[Given entries Boundary: Start]

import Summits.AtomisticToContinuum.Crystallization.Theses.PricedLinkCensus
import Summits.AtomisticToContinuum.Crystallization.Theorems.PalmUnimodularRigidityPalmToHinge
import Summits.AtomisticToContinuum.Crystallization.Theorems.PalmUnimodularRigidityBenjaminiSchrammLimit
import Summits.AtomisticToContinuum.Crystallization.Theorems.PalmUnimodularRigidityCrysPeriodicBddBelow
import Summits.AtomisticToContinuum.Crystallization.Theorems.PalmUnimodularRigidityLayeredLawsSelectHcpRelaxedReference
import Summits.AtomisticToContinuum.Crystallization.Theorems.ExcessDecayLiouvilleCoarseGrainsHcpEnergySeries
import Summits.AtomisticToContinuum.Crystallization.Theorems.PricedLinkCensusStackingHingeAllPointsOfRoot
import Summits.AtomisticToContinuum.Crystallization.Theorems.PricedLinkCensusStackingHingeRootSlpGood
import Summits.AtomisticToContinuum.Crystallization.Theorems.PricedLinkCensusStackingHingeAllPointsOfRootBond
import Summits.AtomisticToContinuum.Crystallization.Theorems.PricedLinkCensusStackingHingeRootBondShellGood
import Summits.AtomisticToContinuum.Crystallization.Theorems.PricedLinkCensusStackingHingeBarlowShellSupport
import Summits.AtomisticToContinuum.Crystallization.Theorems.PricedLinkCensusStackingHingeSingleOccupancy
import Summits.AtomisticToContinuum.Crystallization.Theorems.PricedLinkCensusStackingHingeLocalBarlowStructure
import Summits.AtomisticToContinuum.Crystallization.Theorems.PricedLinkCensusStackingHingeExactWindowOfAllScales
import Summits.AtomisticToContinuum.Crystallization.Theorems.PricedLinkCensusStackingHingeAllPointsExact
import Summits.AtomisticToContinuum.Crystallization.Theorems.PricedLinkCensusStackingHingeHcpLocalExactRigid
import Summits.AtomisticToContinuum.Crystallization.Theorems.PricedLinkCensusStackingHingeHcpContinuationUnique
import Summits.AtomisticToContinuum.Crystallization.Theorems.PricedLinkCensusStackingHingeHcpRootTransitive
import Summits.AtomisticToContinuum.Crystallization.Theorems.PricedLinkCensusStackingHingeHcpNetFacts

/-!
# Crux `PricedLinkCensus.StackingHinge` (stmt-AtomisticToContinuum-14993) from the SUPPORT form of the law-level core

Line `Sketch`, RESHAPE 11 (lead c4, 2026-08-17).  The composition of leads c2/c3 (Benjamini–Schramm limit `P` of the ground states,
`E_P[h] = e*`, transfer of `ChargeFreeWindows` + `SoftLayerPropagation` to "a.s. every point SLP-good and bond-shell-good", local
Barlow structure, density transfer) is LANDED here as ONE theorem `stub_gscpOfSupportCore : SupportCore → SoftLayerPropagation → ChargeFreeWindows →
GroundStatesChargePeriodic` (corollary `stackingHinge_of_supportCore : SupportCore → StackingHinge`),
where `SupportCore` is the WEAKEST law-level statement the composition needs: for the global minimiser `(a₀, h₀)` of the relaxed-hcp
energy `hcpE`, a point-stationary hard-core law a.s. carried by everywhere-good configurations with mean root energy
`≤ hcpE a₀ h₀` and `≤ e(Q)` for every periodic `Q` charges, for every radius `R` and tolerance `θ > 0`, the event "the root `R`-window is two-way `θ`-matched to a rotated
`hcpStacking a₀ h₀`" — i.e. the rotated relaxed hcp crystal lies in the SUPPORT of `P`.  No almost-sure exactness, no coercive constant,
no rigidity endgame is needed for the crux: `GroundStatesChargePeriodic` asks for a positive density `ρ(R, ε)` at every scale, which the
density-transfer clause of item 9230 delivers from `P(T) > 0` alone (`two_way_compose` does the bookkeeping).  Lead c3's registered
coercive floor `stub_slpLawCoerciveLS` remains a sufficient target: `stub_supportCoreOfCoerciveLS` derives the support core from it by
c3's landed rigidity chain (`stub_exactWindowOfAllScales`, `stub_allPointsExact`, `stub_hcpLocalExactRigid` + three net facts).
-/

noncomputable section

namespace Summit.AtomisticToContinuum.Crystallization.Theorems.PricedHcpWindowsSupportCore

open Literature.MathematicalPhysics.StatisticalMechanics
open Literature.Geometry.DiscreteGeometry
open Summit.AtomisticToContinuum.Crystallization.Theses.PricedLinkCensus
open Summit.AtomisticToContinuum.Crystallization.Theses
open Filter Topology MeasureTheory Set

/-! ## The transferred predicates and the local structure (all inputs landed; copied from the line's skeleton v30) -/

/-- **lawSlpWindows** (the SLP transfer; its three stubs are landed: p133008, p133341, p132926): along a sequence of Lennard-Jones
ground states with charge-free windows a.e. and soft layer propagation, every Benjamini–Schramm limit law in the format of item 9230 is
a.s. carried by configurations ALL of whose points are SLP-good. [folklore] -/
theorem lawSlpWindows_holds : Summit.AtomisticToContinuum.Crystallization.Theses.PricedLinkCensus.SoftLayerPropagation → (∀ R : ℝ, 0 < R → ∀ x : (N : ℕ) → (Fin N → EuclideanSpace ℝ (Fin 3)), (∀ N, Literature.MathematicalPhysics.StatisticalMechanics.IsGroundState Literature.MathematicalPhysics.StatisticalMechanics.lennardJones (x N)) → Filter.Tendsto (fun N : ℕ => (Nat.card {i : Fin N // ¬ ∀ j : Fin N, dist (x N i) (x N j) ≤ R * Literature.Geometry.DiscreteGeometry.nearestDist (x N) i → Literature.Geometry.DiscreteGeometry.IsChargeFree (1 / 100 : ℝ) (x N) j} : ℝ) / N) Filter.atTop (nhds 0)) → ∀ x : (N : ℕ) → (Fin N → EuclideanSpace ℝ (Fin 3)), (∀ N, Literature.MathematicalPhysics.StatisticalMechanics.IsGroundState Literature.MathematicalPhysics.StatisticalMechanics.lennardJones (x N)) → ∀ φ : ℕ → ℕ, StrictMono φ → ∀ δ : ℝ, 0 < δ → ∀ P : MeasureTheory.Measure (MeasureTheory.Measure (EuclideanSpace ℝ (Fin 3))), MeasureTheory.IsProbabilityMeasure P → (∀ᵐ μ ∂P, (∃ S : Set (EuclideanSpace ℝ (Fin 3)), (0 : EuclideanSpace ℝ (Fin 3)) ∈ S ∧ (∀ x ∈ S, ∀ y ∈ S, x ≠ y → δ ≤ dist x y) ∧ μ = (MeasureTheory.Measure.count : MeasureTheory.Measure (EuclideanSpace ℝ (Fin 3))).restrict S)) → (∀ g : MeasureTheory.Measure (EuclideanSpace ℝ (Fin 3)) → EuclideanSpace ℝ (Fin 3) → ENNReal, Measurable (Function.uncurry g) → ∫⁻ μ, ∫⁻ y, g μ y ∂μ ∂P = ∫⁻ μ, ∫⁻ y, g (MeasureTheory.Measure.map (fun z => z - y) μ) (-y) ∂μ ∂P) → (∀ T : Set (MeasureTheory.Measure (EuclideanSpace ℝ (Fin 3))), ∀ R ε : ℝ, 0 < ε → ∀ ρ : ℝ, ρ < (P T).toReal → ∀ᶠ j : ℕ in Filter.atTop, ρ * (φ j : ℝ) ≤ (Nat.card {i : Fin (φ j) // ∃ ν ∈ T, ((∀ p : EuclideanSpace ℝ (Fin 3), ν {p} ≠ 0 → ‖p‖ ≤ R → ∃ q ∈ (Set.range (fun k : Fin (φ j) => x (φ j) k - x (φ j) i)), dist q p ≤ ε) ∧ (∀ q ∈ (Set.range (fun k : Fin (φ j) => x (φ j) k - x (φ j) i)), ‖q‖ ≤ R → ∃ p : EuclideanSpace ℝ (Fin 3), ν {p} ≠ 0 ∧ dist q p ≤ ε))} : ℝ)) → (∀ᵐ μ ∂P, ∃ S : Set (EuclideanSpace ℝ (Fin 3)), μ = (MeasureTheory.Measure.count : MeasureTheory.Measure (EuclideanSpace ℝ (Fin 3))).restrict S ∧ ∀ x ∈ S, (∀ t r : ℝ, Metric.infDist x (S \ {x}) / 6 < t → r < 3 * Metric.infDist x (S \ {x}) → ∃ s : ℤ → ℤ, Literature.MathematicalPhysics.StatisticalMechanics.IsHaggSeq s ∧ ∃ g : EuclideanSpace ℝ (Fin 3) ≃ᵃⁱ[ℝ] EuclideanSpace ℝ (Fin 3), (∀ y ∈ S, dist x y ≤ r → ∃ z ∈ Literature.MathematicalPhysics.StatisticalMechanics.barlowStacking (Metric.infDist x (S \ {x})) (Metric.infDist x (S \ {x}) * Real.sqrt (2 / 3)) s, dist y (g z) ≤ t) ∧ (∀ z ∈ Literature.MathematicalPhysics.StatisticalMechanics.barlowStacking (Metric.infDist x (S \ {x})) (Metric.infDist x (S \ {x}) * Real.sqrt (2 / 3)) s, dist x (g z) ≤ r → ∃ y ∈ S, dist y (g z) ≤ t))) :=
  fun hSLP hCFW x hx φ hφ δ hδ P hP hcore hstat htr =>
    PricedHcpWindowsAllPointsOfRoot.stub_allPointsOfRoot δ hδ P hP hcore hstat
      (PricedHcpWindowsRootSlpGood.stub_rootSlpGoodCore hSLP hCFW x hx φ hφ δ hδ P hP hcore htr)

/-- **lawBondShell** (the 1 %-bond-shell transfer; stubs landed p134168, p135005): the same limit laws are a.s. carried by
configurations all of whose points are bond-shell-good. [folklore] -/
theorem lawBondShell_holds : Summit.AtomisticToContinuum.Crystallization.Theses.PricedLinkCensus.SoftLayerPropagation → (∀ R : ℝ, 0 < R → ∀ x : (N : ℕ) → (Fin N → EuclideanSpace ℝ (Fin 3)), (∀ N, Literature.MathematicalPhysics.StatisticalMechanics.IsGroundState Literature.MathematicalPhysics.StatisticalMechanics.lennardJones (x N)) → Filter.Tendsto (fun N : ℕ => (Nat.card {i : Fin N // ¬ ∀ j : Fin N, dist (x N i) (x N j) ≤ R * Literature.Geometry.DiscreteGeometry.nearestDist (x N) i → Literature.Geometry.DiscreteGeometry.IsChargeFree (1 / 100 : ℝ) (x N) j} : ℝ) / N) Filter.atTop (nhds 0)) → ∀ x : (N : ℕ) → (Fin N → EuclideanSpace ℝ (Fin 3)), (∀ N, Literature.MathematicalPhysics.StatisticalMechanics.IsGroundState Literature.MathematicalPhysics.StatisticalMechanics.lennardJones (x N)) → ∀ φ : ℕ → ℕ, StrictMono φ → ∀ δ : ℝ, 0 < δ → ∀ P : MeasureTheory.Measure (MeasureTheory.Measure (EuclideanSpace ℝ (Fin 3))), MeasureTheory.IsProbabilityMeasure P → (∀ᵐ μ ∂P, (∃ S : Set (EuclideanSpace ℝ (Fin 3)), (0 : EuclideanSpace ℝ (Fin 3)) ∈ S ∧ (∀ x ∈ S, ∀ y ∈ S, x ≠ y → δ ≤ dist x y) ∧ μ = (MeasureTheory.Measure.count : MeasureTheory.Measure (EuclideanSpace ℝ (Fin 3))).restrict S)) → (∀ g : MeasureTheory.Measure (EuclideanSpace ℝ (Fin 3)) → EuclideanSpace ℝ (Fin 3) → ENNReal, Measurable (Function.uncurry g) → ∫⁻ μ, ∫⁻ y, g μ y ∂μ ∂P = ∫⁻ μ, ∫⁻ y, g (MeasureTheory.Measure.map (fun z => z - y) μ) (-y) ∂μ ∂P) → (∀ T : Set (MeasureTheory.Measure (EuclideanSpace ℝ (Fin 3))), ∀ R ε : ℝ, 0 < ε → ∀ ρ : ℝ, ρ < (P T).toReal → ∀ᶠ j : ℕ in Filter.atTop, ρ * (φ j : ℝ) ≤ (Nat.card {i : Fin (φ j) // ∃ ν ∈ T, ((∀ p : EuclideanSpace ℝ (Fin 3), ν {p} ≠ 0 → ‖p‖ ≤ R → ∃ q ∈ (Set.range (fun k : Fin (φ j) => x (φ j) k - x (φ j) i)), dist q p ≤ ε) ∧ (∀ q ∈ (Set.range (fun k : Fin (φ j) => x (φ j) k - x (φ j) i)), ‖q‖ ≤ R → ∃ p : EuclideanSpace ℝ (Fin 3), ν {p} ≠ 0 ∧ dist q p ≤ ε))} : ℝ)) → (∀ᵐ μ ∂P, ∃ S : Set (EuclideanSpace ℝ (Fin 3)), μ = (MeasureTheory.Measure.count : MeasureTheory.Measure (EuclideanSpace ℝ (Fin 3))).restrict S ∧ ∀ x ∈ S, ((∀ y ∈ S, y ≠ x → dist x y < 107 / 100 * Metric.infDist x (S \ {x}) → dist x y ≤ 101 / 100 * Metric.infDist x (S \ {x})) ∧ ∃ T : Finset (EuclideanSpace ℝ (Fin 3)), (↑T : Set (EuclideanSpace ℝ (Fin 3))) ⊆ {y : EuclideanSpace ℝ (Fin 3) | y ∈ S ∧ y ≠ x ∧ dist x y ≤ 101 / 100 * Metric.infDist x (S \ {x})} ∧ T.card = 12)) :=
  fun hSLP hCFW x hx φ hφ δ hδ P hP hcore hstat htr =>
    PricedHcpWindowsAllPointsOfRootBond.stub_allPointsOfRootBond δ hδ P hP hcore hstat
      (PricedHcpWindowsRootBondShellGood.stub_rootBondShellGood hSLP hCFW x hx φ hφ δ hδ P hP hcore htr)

[Given entries Boundary: End]

Work request —
Nothing should appear in the answer except the lines above from the line with "c3's landed rigidity" through the line with "a.s. carried by configurations", both included, written out exactly.

Result —
c3's landed rigidity chain (`stub_exactWindowOfAllScales`, `stub_allPointsExact`, `stub_hcpLocalExactRigid` + three net facts).
-/

noncomputable section

namespace Summit.AtomisticToContinuum.Crystallization.Theorems.PricedHcpWindowsSupportCore

open Literature.MathematicalPhysics.StatisticalMechanics
open Literature.Geometry.DiscreteGeometry
open Summit.AtomisticToContinuum.Crystallization.Theses.PricedLinkCensus
open Summit.AtomisticToContinuum.Crystallization.Theses
open Filter Topology MeasureTheory Set

/-! ## The transferred predicates and the local structure (all inputs landed; copied from the line's skeleton v30) -/

/-- **lawSlpWindows** (the SLP transfer; its three stubs are landed: p133008, p133341, p132926): along a sequence of Lennard-Jones
ground states with charge-free windows a.e. and soft layer propagation, every Benjamini–Schramm limit law in the format of item 9230 is
a.s. carried by configurations ALL of whose points are SLP-good. [folklore] -/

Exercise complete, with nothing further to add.